Inner-City Filmmakers (ICF) is an entertainment industry career-training and job placement program located in Santa Monica, California for marginalized, low-income youth living in Los Angeles County. The non-profit organization was founded in 1993 following the LA Riots by film editor Fred Heinrich and producer Stephania Lipner to address economic gap and lack of access to the entertainment industry.

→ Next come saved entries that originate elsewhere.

/-! ### 4.1 Generic one-variable tools -/

/-- Second derivative along a curve: if `F` is `C²` on an open set `U ⊆ ℂ`, `c : ℝ → ℂ` maps into `U`
with `c' = u` near `t₀` and `u'(t₀) = a`, then `t ↦ DF(c t)[u t]` has derivative
`D²F(c t₀)[u t₀][u t₀] + DF(c t₀)[a]` at `t₀`. [folklore] -/
theorem hasDerivAt_fderiv_comp_apply {F : ℂ → ℂ} {U : Set ℂ} (hU : IsOpen U)
    (hF : ContDiffOn ℝ 2 F U) {c u : ℝ → ℂ} {t₀ : ℝ} {a : ℂ} (hcU : c t₀ ∈ U)
    (hc : HasDerivAt c (u t₀) t₀) (hu : HasDerivAt u a t₀) :
    HasDerivAt (fun t => fderiv ℝ F (c t) (u t))
      (fderiv ℝ (fderiv ℝ F) (c t₀) (u t₀) (u t₀) + fderiv ℝ F (c t₀) a) t₀ := by
  have h1 : ContDiffOn ℝ 1 (fderiv ℝ F) U := hF.fderiv_of_isOpen hU (by norm_num)
  have hA : HasFDerivAt (fderiv ℝ F) (fderiv ℝ (fderiv ℝ F) (c t₀)) (c t₀) :=
    ((h1.differentiableOn one_ne_zero).differentiableAt (hU.mem_nhds hcU)).hasFDerivAt
  have hAc : HasDerivAt (fun t => fderiv ℝ F (c t)) (fderiv ℝ (fderiv ℝ F) (c t₀) (u t₀)) t₀ :=
    hA.comp_hasDerivAt t₀ hc
  exact hAc.clm_apply hu

/-- First derivative along a curve through a `C²` (hence `C¹`) function. [folklore] -/
theorem hasDerivAt_comp_curve {F : ℂ → ℂ} {U : Set ℂ} (hU : IsOpen U)
    (hF : ContDiffOn ℝ 2 F U) {c : ℝ → ℂ} {t₀ : ℝ} {v : ℂ} (hcU : c t₀ ∈ U)
    (hc : HasDerivAt c v t₀) :
    HasDerivAt (fun t => F (c t)) (fderiv ℝ F (c t₀) v) t₀ := by
  have hD : HasFDerivAt F (fderiv ℝ F (c t₀)) (c t₀) :=
    ((hF.differentiableOn (by norm_num)).differentiableAt (hU.mem_nhds hcU)).hasFDerivAt
  exact hD.comp_hasDerivAt t₀ hc

/-- The partial derivative `∂₁` of a function on `ℝ × ℝ` (derivative in the first variable). [folklore] -/
def dfst (g : ℝ × ℝ → ℂ) (q : ℝ × ℝ) : ℂ := fderiv ℝ g q (1, 0)

/-- The partial derivative `∂₂` of a function on `ℝ × ℝ` (derivative in the second variable). [folklore] -/
def dsnd (g : ℝ × ℝ → ℂ) (q : ℝ × ℝ) : ℂ := fderiv ℝ g q (0, 1)

/-- `∂₁ g (r, φ)` is the derivative of the slice `r ↦ g(r, φ)`. [folklore] -/
theorem hasDerivAt_slice_fst {g : ℝ × ℝ → ℂ} {q : ℝ × ℝ} (hg : DifferentiableAt ℝ g q) :
    HasDerivAt (fun r => g (r, q.2)) (dfst g q) q.1 := by
  have h1 : HasDerivAt (fun r : ℝ => ((r, q.2) : ℝ × ℝ)) ((1, 0) : ℝ × ℝ) q.1 :=
    (hasDerivAt_id q.1).prodMk (hasDerivAt_const q.1 q.2)
  have := hg.hasFDerivAt.comp_hasDerivAt q.1 h1
  exact this

/-- `∂₂ g (r, φ)` is the derivative of the slice `φ ↦ g(r, φ)`. [folklore] -/
theorem hasDerivAt_slice_snd {g : ℝ × ℝ → ℂ} {q : ℝ × ℝ} (hg : DifferentiableAt ℝ g q) :
    HasDerivAt (fun φ => g (q.1, φ)) (dsnd g q) q.2 := by
  have h1 : HasDerivAt (fun φ : ℝ => ((q.1, φ) : ℝ × ℝ)) ((0, 1) : ℝ × ℝ) q.2 :=
    (hasDerivAt_const q.2 q.1).prodMk (hasDerivAt_id q.2)
  have := hg.hasFDerivAt.comp_hasDerivAt q.2 h1
  exact this

/-- `∂₂ g (r, φ₀ + ψ)` is the derivative of the shifted slice `ψ ↦ g(r, φ₀ + ψ)`. [folklore] -/
theorem hasDerivAt_slice_snd_shift {g : ℝ × ℝ → ℂ} {r φ₀ ψ : ℝ} (hg : DifferentiableAt ℝ g (r, φ₀ + ψ)) :
    HasDerivAt (fun ψ => g (r, φ₀ + ψ)) (dsnd g (r, φ₀ + ψ)) ψ := by
  have h1 : HasDerivAt (fun ψ : ℝ => ((r, φ₀ + ψ) : ℝ × ℝ)) ((0, 1) : ℝ × ℝ) ψ := by
    refine (hasDerivAt_const ψ r).prodMk ?_
    simpa using (hasDerivAt_id ψ).const_add φ₀
  have := hg.hasFDerivAt.comp_hasDerivAt ψ h1
  exact this

/-- The partials of a `C^{n+1}` function are `C^n`. [folklore] -/
theorem contDiff_dfst {g : ℝ × ℝ → ℂ} {n : ℕ} (hg : ContDiff ℝ (n + 1) g) : ContDiff ℝ n (dfst g) := by
  unfold dfst
  have h := hg.fderiv_right (m := n) (by norm_cast)
  exact h.clm_apply contDiff_const

/-- The partials of a `C^{n+1}` function are `C^n`. [folklore] -/
theorem contDiff_dsnd {g : ℝ × ℝ → ℂ} {n : ℕ} (hg : ContDiff ℝ (n + 1) g) : ContDiff ℝ n (dsnd g) := by
  unfold dsnd
  have h := hg.fderiv_right (m := n) (by norm_cast)
  exact h.clm_apply contDiff_const

/-! ### 4.2 The polar coordinate map and `f` in polar coordinates -/

/-- Geodesic polar coordinates about `i` as a map into `ℂ`: `(r, φ) ↦ k(φ)(i e^r)`. [cite: Iwaniec2002, (1.16), PDF p. 15] -/
def polarMap (q : ℝ × ℝ) : ℂ := ((rot q.2 • axisPt q.1 : ℍ) : ℂ)

/-- A function on `ℍ` in geodesic polar coordinates about `i`: `g(r, φ) = f(k(φ)(i e^r))`.
[cite: Iwaniec2002, (1.16), PDF p. 15] -/
def polarFn (f : ℍ → ℂ) (q : ℝ × ℝ) : ℂ := f (rot q.2 • axisPt q.1)

/-- The polar coordinate map in coordinates: `(i e^r cos φ - sin φ)/(i e^r sin φ + cos φ)`. [folklore] -/
theorem polarMap_eq (q : ℝ × ℝ) : polarMap q =
    ((Real.cos q.2 : ℂ) * (Complex.I * Real.exp q.1) - Real.sin q.2) /
      ((Real.sin q.2 : ℂ) * (Complex.I * Real.exp q.1) + Real.cos q.2) := by
  unfold polarMap; rw [coe_rot_smul, coe_axisPt]

/-- The polar coordinate map lands in the upper half-plane. [folklore] -/
theorem polarMap_im_pos (q : ℝ × ℝ) : 0 < (polarMap q).im := (rot q.2 • axisPt q.1).im_pos
import Literature.AnabelianGeometry.EtaleTheta.ThetaTrivializationsOfFunctionsModelChi
import HarnessLib

/-!
# [EtTh] Prop. 1.1 (ii) in the Kummer theory of functions: the LEVEL-`N` refinement of the `s`-dictionary
# datum (functions on `Z_N`, base automorphisms in `Gal(Z_N/X)`), `Prop11i ∧ Prop11ii ∧ Lem12` for it, and
# the instance at `modelχ`

S. Mochizuki, *The étale theta function …*, Publ. RIMS **45** (2009) [EtTh], §1 Prop. 1.1 (ii) (PRIMS PDF p. 15,
printed 241): "There is a unique action of `Π^tp_X` on `L_N ⊗_{O_{K_N}} O_{J_N}` … compatible with the morphism
`Z_N → V(L_N ⊗ O_{J_N})` determined by `s_N` … this action factors through `Π^tp_X/Π^tp_{Z_N} = Gal(Z_N/X)`, and …
induces a faithful action of `Δ^tp_X/Δ^tp_{Z_N}`"; Lem. 1.2 (p. 19) [cite: MochizukiEtTh2009, Prop 1.1 (ii) p.15].
abc-iut cell, layer L2, seat abc-iut-w5-d171 (gen 7), row «LEM12-FD» (L2-lead R1045, condition (1)); sequel of
`ThetaTrivializationsOfFunctions.lean` (the `s`-dictionary datum `ThetaKummerInput.lineBundleData`, whose
Prop. 1.1 fields are at INFINITE level, so that `Prop11ii`'s kernel clauses fail: `not_prop11ii_lineBundleData`)
and of `ThetaTrivializationsOfFunctionsModelChi.lean` (generator of `Λ(Fn)`, instance at `modelχ`).

WHAT (three small definitions + one datum, then proofs).
* `ThetaKummerInput.levelFn T N` — the functions ON `Z_N`: the fixed module `Fn^{Π^tp_{Z_N}}` (a subgroup);
  `levelAut T N : Π^tp_X →* MulAut (levelFn N)` — pull-back acts on it (`Π^tp_{Z_N} ⊴ Π^tp_X`); it kills
  `Π^tp_{Z_N}`, whence `levelAutQuot T N : Gal(Z_N/X) = Π^tp_X/Π^tp_{Z_N} →* MulAut (levelFn N)`.
* `ThetaKummerInput.lineBundleDataLevel T ξ hξ` — the `s`-dictionary datum with its Prop. 1.1 fields AT LEVEL `N`:
  `Γ(Z_N, L_N) := levelFn N` (sections `σ ↦ s_N/σ`), `s₁ ↔ 1`, `powN = (·)^N`;
  `Aut(V(L_N ⊗ O_{J_N}) / Y_N × J_N) := levelFn N ⋊ Gal(Z_N/X)` (fibre scalar = invertible function on `Z_N`, base
  automorphism recorded by its class in `Gal(Z_N/X)`, acting on functions through `levelAutQuot`); "compatible with
  the morphism determined by `s_N`" `:⟺` covers the tautological base action `g ↦ [g]` and fixes `s_N`.  The
  Lem. 1.2 fields are LITERALLY those of `lineBundleData` (structure update).
* `prop11ii_lineBundleDataLevel` — **Prop. 1.1 (ii) HOLDS for it, all four clauses**: the compatible action is
  `g ↦ (s_N / g•s_N, [g])`, it is unique, its kernel is EXACTLY `Π^tp_{Z_N}` (so `Π^tp_{Z_N} ≤ Ker` and
  `Ker ∩ Δ^tp_X = Δ^tp_{Z_N}`: "factors through `Gal(Z_N/X)`", "faithful action of `Δ^tp_X/Δ^tp_{Z_N}`").
  `prop11i_lineBundleDataLevel` (trivial), and `lem12_lineBundleDataLevel(_of_deck)` /
  `preserves_one_iff_of_mem_GtpYdd_level` / `preserves_one_iff_of_deck_level` TRANSFERRED verbatim from the parent
  file (same Lem. 1.2 fields).
* `SettingModel.exists_lineBundleData_facts_modelχ` — **at `modelχ`: `∃ L, Prop11i L ∧ Prop11ii L ∧ Lem12 L ∧`
  the level-1 sign law** (p454127's function module; F-0653/F-0654/F-0655 instance forms all witnessed in the
  Kummer theory of functions, with the discrepancy `−1 ≠ 1` realised — at the toy datum it is `1` throughout).

HONEST FRAMING.  A dictionary over a theta-Kummer input, instanced at a SEMI-SYNTHETIC model (consistency evidence
for the typed interface only) — NOT a curve carrier: `Y_N`, `Z_N`, `L_N`, `Ÿ_N`, `L̈_N`, `D_N` still have no carrier
(plan/FOUNDATIONS.md row 14 unchanged); the node classes EtTh:Prop1.1(i)(ii) / EtTh:Lem1.2 stay FACT-policy (L2
R963/R1032).  Nothing of [EtTh] is asserted; no side is taken on [IUTchIII] Cor. 3.12; typed ≠ proved.
-/

noncomputable section

namespace Literature.AnabelianGeometry.EtaleTheta

open Literature.AnabelianGeometry.SemiGraphs

namespace ThetaSetting

namespace ThetaKummerInput

variable {p : ℕ} [Fact p.Prime] {D : ThetaSetting p} (T : D.ThetaKummerInput)

/-! ### The functions on `Z_N` and the action of `Gal(Z_N/X)` on them -/

/-- **The functions on `Z_N`**: the fixed module `Fn^{Π^tp_{Z_N}}` of the functions on the coverings.
[cite: MochizukiEtTh2009, Prop 1.1 (ii) p.15] -/
def levelFn (N : ℕ+) : Subgroup T.Fn := FixedPoints.subgroup (↥(D.GtpZN N)) T.Fn

/-- Membership in `Fn^{Π^tp_{Z_N}}`. [cite: MochizukiEtTh2009, Prop 1.1 (ii) p.15] -/
theorem mem_levelFn_iff (N : ℕ+) (f : T.Fn) : f ∈ T.levelFn N ↔ ∀ z ∈ D.GtpZN N, z • f = f := by
  rw [levelFn, FixedPoints.mem_subgroup]
  exact ⟨fun h z hz => h ⟨z, hz⟩, fun h z => h z z.2⟩

/-- `Π^tp_X` preserves `Fn^{Π^tp_{Z_N}}` (`Π^tp_{Z_N} ⊴ Π^tp_X`). [cite: MochizukiEtTh2009, Prop 1.1 (ii) p.15] -/
theorem smul_mem_levelFn (N : ℕ+) {f : T.Fn} (hf : f ∈ T.levelFn N) (g : D.PiTemp) : g • f ∈ T.levelFn N := by
  rw [mem_levelFn_iff] at hf ⊢
  intro z hz
  have hz' : g⁻¹ * z * g ∈ D.GtpZN N := by
    have h := (D.GtpZN_normal N).conj_mem z hz g⁻¹
    rwa [inv_inv] at h
  rw [← mul_smul, show z * g = g * (g⁻¹ * z * g) by group, mul_smul, hf _ hz']

/-- **Pull-back acts on the functions on `Z_N`**: `Π^tp_X →* Aut(Fn^{Π^tp_{Z_N}})`.
[cite: MochizukiEtTh2009, Prop 1.1 (ii) p.15] -/
def levelAut (N : ℕ+) : D.PiTemp →* MulAut (T.levelFn N) where
  toFun g :=
    { toFun := fun a => ⟨g • (a : T.Fn), T.smul_mem_levelFn N a.2 g⟩
      invFun := fun a => ⟨g⁻¹ • (a : T.Fn), T.smul_mem_levelFn N a.2 g⁻¹⟩
      left_inv := fun a => Subtype.ext (inv_smul_smul g (a : T.Fn))
      right_inv := fun a => Subtype.ext (smul_inv_smul g (a : T.Fn))
      map_mul' := fun a b => Subtype.ext (smul_mul' g (a : T.Fn) (b : T.Fn)) }
  map_one' := MulEquiv.ext fun a => Subtype.ext (one_smul D.PiTemp (a : T.Fn))
  map_mul' g h := MulEquiv.ext fun a => Subtype.ext (mul_smul g h (a : T.Fn))

/-- Values of `levelAut`. [cite: MochizukiEtTh2009, Prop 1.1 (ii) p.15] -/
@[simp] theorem coe_levelAut_apply (N : ℕ+) (g : D.PiTemp) (a : T.levelFn N) :
    ((T.levelAut N g) a : T.Fn) = g • (a : T.Fn) := rfl

/-- `Π^tp_{Z_N}` acts trivially on the functions on `Z_N`. [cite: MochizukiEtTh2009, Prop 1.1 (ii) p.15] -/
theorem GtpZN_le_ker_levelAut (N : ℕ+) : D.GtpZN N ≤ (T.levelAut N).ker := fun z hz => by
  rw [MonoidHom.mem_ker]
  refine MulEquiv.ext fun a => Subtype.ext ?_
  rw [coe_levelAut_apply]
  exact (T.mem_levelFn_iff N a).mp a.2 z hz

/-- **`Gal(Z_N/X) = Π^tp_X/Π^tp_{Z_N}` acts on the functions on `Z_N`** ("this action … factors through
`Π^tp_X/Π^tp_{Z_N} = Gal(Z_N/X)`"). [cite: MochizukiEtTh2009, Prop 1.1 (ii) p.15] -/
def levelAutQuot (N : ℕ+) :
    letI := D.GtpZN_normal N; D.PiTemp ⧸ D.GtpZN N →* MulAut (T.levelFn N) :=
  letI := D.GtpZN_normal N
  QuotientGroup.lift (D.GtpZN N) (T.levelAut N) (T.GtpZN_le_ker_levelAut N)

/-! ### The level-`N` refinement of the `s`-dictionary datum -/

/-- **The `s`-dictionary datum with its Prop. 1.1 fields at level `N`**: `Γ(Z_N, L_N) := Fn^{Π^tp_{Z_N}}`
(sections `σ ↦ s_N/σ`, `s₁ ↔ 1`, `powN = (·)^N`); `Aut(V(L_N ⊗ O_{J_N})) := Fn^{Π^tp_{Z_N}} ⋊ Gal(Z_N/X)` acting on
sections by `σ ↦ u · (g • σ)`; "compatible with the morphism determined by `s_N`" `:⟺` covers `g ↦ [g]` and fixes
`s_N`.  The Lem. 1.2 fields are those of `lineBundleData` (structure update).  An INTERPRETATION of the free
interface; nothing of print is asserted. [cite: MochizukiEtTh2009, Prop 1.1 (ii) p.15] -/
def lineBundleDataLevel (ξ : cyclotome T.Fn) (hξ : ∀ N : ℕ+, IsPrimitiveRoot ((ξ : ℕ+ → T.Fn) N) N) :
    D.LineBundleData :=
  { T.lineBundleData ξ hξ with
    SecPow := fun N => T.levelFn N
    Sec := fun N => T.levelFn N
    powN := fun N f => f ^ (N : ℕ)
    s₁res := fun _ => 1
    AutV := fun N => letI := D.GtpZN_normal N; T.levelFn N ⋊[T.levelAutQuot N] (D.PiTemp ⧸ D.GtpZN N)
    instGroupAutV := fun N => by letI := D.GtpZN_normal N; infer_instance
    IsCompatibleWith := fun N ρ s => letI := D.GtpZN_normal N
      ∀ g : D.PiTemp, (ρ g).right = (g : D.PiTemp ⧸ D.GtpZN N) ∧ ((ρ g).left : T.Fn) * g • (s : T.Fn) = s }

variable (ξ : cyclotome T.Fn) (hξ : ∀ N : ℕ+, IsPrimitiveRoot ((ξ : ℕ+ → T.Fn) N) N)

/-! ### Prop. 1.1 (i), (ii) for the level datum -/

/-- **Prop. 1.1 (i)** for the level datum (trivially: `s₁ ↔ 1`). [cite: MochizukiEtTh2009, Prop 1.1 (i) p.15] -/
theorem prop11i_lineBundleDataLevel : Prop11i (T.lineBundleDataLevel ξ hξ) := fun N =>
  ⟨(1 : T.levelFn N), (one_pow (N : ℕ) : (1 : T.levelFn N) ^ (N : ℕ) = 1)⟩

/-- **Prop. 1.1 (ii) HOLDS for the level datum, all four clauses**: for a root `s_N` (of `s₁ ↔ 1`) on `Z_N`, the
compatible action is `g ↦ (s_N / g•s_N, [g])`, it is unique, and its kernel is exactly `Π^tp_{Z_N}` — so it
"factors through `Gal(Z_N/X)`" and "induces a faithful action of `Δ^tp_X/Δ^tp_{Z_N}`".
[cite: MochizukiEtTh2009, Prop 1.1 (ii) p.15] -/
theorem prop11ii_lineBundleDataLevel : Prop11ii (T.lineBundleDataLevel ξ hξ) := by
  intro N s _
  letI := D.GtpZN_normal N
  change ↥(T.levelFn N) at s
  -- the discrepancy `s_N / g•s_N`, a function on `Z_N`
  have hs : ∀ g : D.PiTemp, (s : T.Fn) / g • (s : T.Fn) ∈ T.levelFn N := fun g =>
    div_mem s.2 (T.smul_mem_levelFn N s.2 g)
  let w : D.PiTemp → T.levelFn N := fun g => ⟨(s : T.Fn) / g • (s : T.Fn), hs g⟩
  have w_coe : ∀ g, ((w g : T.levelFn N) : T.Fn) = (s : T.Fn) / g • (s : T.Fn) := fun _ => rfl
  let ρ : D.PiTemp →* T.levelFn N ⋊[T.levelAutQuot N] (D.PiTemp ⧸ D.GtpZN N) :=
    { toFun := fun g => ⟨w g, g⟩
      map_one' := by
        ext
        · change (s : T.Fn) / (1 : D.PiTemp) • (s : T.Fn) = 1
          rw [one_smul, div_self']
        · rfl
      map_mul' := fun g h => by
        ext
        · change (s : T.Fn) / (g * h) • (s : T.Fn) =
            (w g : T.Fn) * ((T.levelAutQuot N (g : D.PiTemp ⧸ D.GtpZN N)) (w h) : T.Fn)
          rw [levelAutQuot, QuotientGroup.lift_mk, coe_levelAut_apply, w_coe, w_coe, mul_smul, smul_div',
            div_mul_div_cancel]
        · rfl }
  have ρ_apply : ∀ g, ρ g = ⟨w g, g⟩ := fun _ => rfl
  -- its kernel is exactly `Π^tp_{Z_N}`
  have hker : ρ.ker = D.GtpZN N := by
    ext g
    rw [MonoidHom.mem_ker, ρ_apply]
    constructor
    · intro h
      have h2 : ((g : D.PiTemp ⧸ D.GtpZN N)) = 1 := congrArg SemidirectProduct.right h
      exact (QuotientGroup.eq_one_iff g).mp h2
    · intro hg
      ext
      · change (s : T.Fn) / g • (s : T.Fn) = 1
        rw [(T.mem_levelFn_iff N s).mp s.2 g hg, div_self']
      · exact (QuotientGroup.eq_one_iff g).mpr hg
  refine ⟨ρ, fun g => ⟨rfl, ?_⟩, fun ρ' hρ' => ?_, hker.ge, ?_⟩
  · -- compatible: fixes `s_N`
    change (s : T.Fn) / g • (s : T.Fn) * g • (s : T.Fn) = s
    rw [div_mul_cancel]
  · -- unique
    refine MonoidHom.ext fun g => ?_
    obtain ⟨h1, h2⟩ := hρ' g
    show ρ' g = (⟨w g, (g : D.PiTemp ⧸ D.GtpZN N)⟩ : T.levelFn N ⋊[T.levelAutQuot N] (D.PiTemp ⧸ D.GtpZN N))
    refine SemidirectProduct.ext ?_ ?_
    · exact Subtype.ext (eq_div_of_mul_eq' h2)
    · exact h1
  · -- `Ker ∩ Δ^tp_X = Δ^tp_{Z_N}`
    change ρ.ker ⊓ D.DeltaTemp = D.GtpZN N ⊓ D.DeltaTemp
    rw [hker]

/-! ### Lem. 1.2 and the sign law, transferred (same Lem. 1.2 fields) -/

/-- **Lem. 1.2 for the level datum** (its Lem. 1.2 fields are those of `lineBundleData`).
[cite: MochizukiEtTh2009, Lem 1.2 p.19] -/
theorem lem12_lineBundleDataLevel
    (hgen : ∀ (x : cyclotome T.Fn) (N : ℕ+), ∃ k : ℤ, (x : ℕ+ → T.Fn) N = (ξ : ℕ+ → T.Fn) N ^ k)
    (hsq : ∀ g : D.PiTemp, g ∈ D.GtpY → (T.theta / (g • T.theta)) ^ 2 = 1) :
    Lem12 (T.lineBundleDataLevel ξ hξ) :=
  T.lem12_lineBundleData ξ hξ hgen hsq

/-- Lem. 1.2 for the level datum, from the deck identity. [cite: MochizukiEtTh2009, Lem 1.2 p.19] -/
theorem lem12_lineBundleDataLevel_of_deck
    (hgen : ∀ (x : cyclotome T.Fn) (N : ℕ+), ∃ k : ℤ, (x : ℕ+ → T.Fn) N = (ξ : ℕ+ → T.Fn) N ^ k)
    (hdeck : ∀ ε : D.PiTemp, ε ∈ D.GtpY → ε ∉ D.GtpYdd → ε • T.theta = T.const (-1) * T.theta) :
    Lem12 (T.lineBundleDataLevel ξ hξ) :=
  T.lem12_lineBundleData_of_deck ξ hξ hgen hdeck

/-- On `Π^tp_Ÿ` the correcting root of unity at level 1 is `+1` (level datum). [cite: MochizukiEtTh2009, Lem 1.2 p.19] -/
theorem preserves_one_iff_of_mem_GtpYdd_level {g : D.PiTemp} (hgY : g ∈ D.GtpY) (hg : g ∈ D.GtpYdd)
    (ζ : Multiplicative (ZMod (2 * ((1 : ℕ+) : ℕ)))) :
    (T.lineBundleDataLevel ξ hξ).Preserves 1
        ((T.lineBundleDataLevel ξ hξ).rootAct 1 ζ * (T.lineBundleDataLevel ξ hξ).actProp11 1 ⟨g, hgY⟩)
        (T.thetaRoots.root 1) ↔ ζ = 1 :=
  T.preserves_one_iff_of_mem_GtpYdd ξ hξ hgY hg ζ

/-- Off `Π^tp_Ÿ` (deck identity) the correcting root of unity at level 1 is `−1` (level datum).
[cite: MochizukiEtTh2009, Lem 1.2 p.19] -/
theorem preserves_one_iff_of_deck_level
    (hgen : ∀ (x : cyclotome T.Fn) (N : ℕ+), ∃ k : ℤ, (x : ℕ+ → T.Fn) N = (ξ : ℕ+ → T.Fn) N ^ k)
    (hneg : T.const (-1) ≠ 1) {g : D.PiTemp} (hgY : g ∈ D.GtpY)
    (hdeck : g • T.theta = T.const (-1) * T.theta) (ζ : Multiplicative (ZMod (2 * ((1 : ℕ+) : ℕ)))) :
    (T.lineBundleDataLevel ξ hξ).Preserves 1
        ((T.lineBundleDataLevel ξ hξ).rootAct 1 ζ * (T.lineBundleDataLevel ξ hξ).actProp11 1 ⟨g, hgY⟩)
        (T.thetaRoots.root 1) ↔ ζ ≠ 1 :=
  T.preserves_one_iff_of_deck ξ hξ hgen hneg hgY hdeck ζ

end ThetaKummerInput

end ThetaSetting

/-! ### The instance at `modelχ`: all three instance forms -/

namespace SettingModel

variable (p : ℕ) [Fact p.Prime]

/-- **[EtTh] Prop. 1.1 (i), (ii) AND Lem. 1.2 WITNESSED TOGETHER AT `modelχ` in the Kummer theory of functions,
with the sign mechanism**: there is a line-bundle datum over `modelχ` — the level-refined `s`-dictionary of
abc-iut-w5-d125's function module (p454127) — satisfying `Prop11i ∧ Prop11ii ∧ Lem12`, together with the
level-1 sign law (the correcting root of unity is `1` iff `g ∈ Π^tp_Ÿ`).  SEMI-SYNTHETIC model; consistency
evidence for the typed interface only; nothing of [EtTh] asserted. [cite: MochizukiEtTh2009, Prop 1.1 (ii) p.15] -/
theorem exists_lineBundleData_facts_modelχ :
    ∃ L : (ThetaSetting.modelχ p).LineBundleData,
      ThetaSetting.Prop11i L ∧ ThetaSetting.Prop11ii L ∧ ThetaSetting.Lem12 L ∧
      ∃ τ : L.SecDd 1, L.IsThetaTriv 1 τ ∧
        ∀ (g : (ThetaSetting.modelχ p).PiTemp) (hg : g ∈ (ThetaSetting.modelχ p).GtpY)
          (ζ : Multiplicative (ZMod (2 * ((1 : ℕ+) : ℕ)))),
          L.Preserves 1 (L.rootAct 1 ζ * L.actProp11 1 ⟨g, hg⟩) τ ↔
            (ζ = 1 ↔ g ∈ (ThetaSetting.modelχ p).GtpYdd) := by
  obtain ⟨T, hbij, hcc, hdeck⟩ := exists_thetaKummerInput_deck_modelχ p
  letI := T.instAction
  let E₁ : cyclotome T.Fn ≃* (ThetaSetting.modelχ p).DeltaTheta := MulEquiv.ofBijective T.coeff.hom hbij
  let E₂ : ZH ≃* (ThetaSetting.modelχ p).DeltaTheta :=
    MulEquiv.ofBijective (deltaThetaCoordχ p) (bijective_deltaThetaCoordχ p)
  let Φ : ZH ≃* cyclotome T.Fn := E₂.trans E₁.symm
  obtain ⟨hξ, hgen⟩ := T.generator_of_mulEquiv_zHat Φ
  have hneg : T.const (-1) ≠ 1 := T.const_neg_one_ne_one_of_constCompat hcc
  refine ⟨T.lineBundleDataLevel _ hξ, T.prop11i_lineBundleDataLevel _ hξ, T.prop11ii_lineBundleDataLevel _ hξ,
    T.lem12_lineBundleDataLevel_of_deck _ hξ hgen hdeck, T.thetaRoots.root 1, ⟨1, ?_⟩, fun g hg ζ => ?_⟩
  · rw [map_one, one_mul, T.thetaRoots.root_one, PNat.one_coe, pow_one]
  · by_cases hdd : g ∈ (ThetaSetting.modelχ p).GtpYdd
    · rw [T.preserves_one_iff_of_mem_GtpYdd_level _ hξ hg hdd ζ]
      simp only [hdd, iff_true]
    · rw [T.preserves_one_iff_of_deck_level _ hξ hgen hneg hg (hdeck g hg hdd) ζ]
      simp only [hdd, iff_false]

end SettingModel

end Literature.AnabelianGeometry.EtaleTheta

end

Today, alumni of Inner-City Filmmakers are members of Motion Picture Editors Guild, American Society of Cinematographers, Costume, Grips, Props, and Studio Electrical Lighting Technicians Unions and the Directors Guild of America.

==Curriculum==
Each year, 30 to 40 applicants ages 17–22 from across Los Angeles are accepted into the two-month Summer "Bootcamp" Program. Learning from industry professionals, guest speakers, and mentors, students take a minimum of 25 hours of classes per week in screenwriting, producing, directing, cinematography and editing, in addition to participating in workshops and field trips, students also work in groups to create individual short films, which are screened at the Samuel Goldwyn Theater at the Academy of Motion Picture Arts and Sciences building in Beverly Hills at the end of the Summer.

After completing the Summer Program, students have the option of continuing to take intermediate and advanced classes in the Winter and Spring.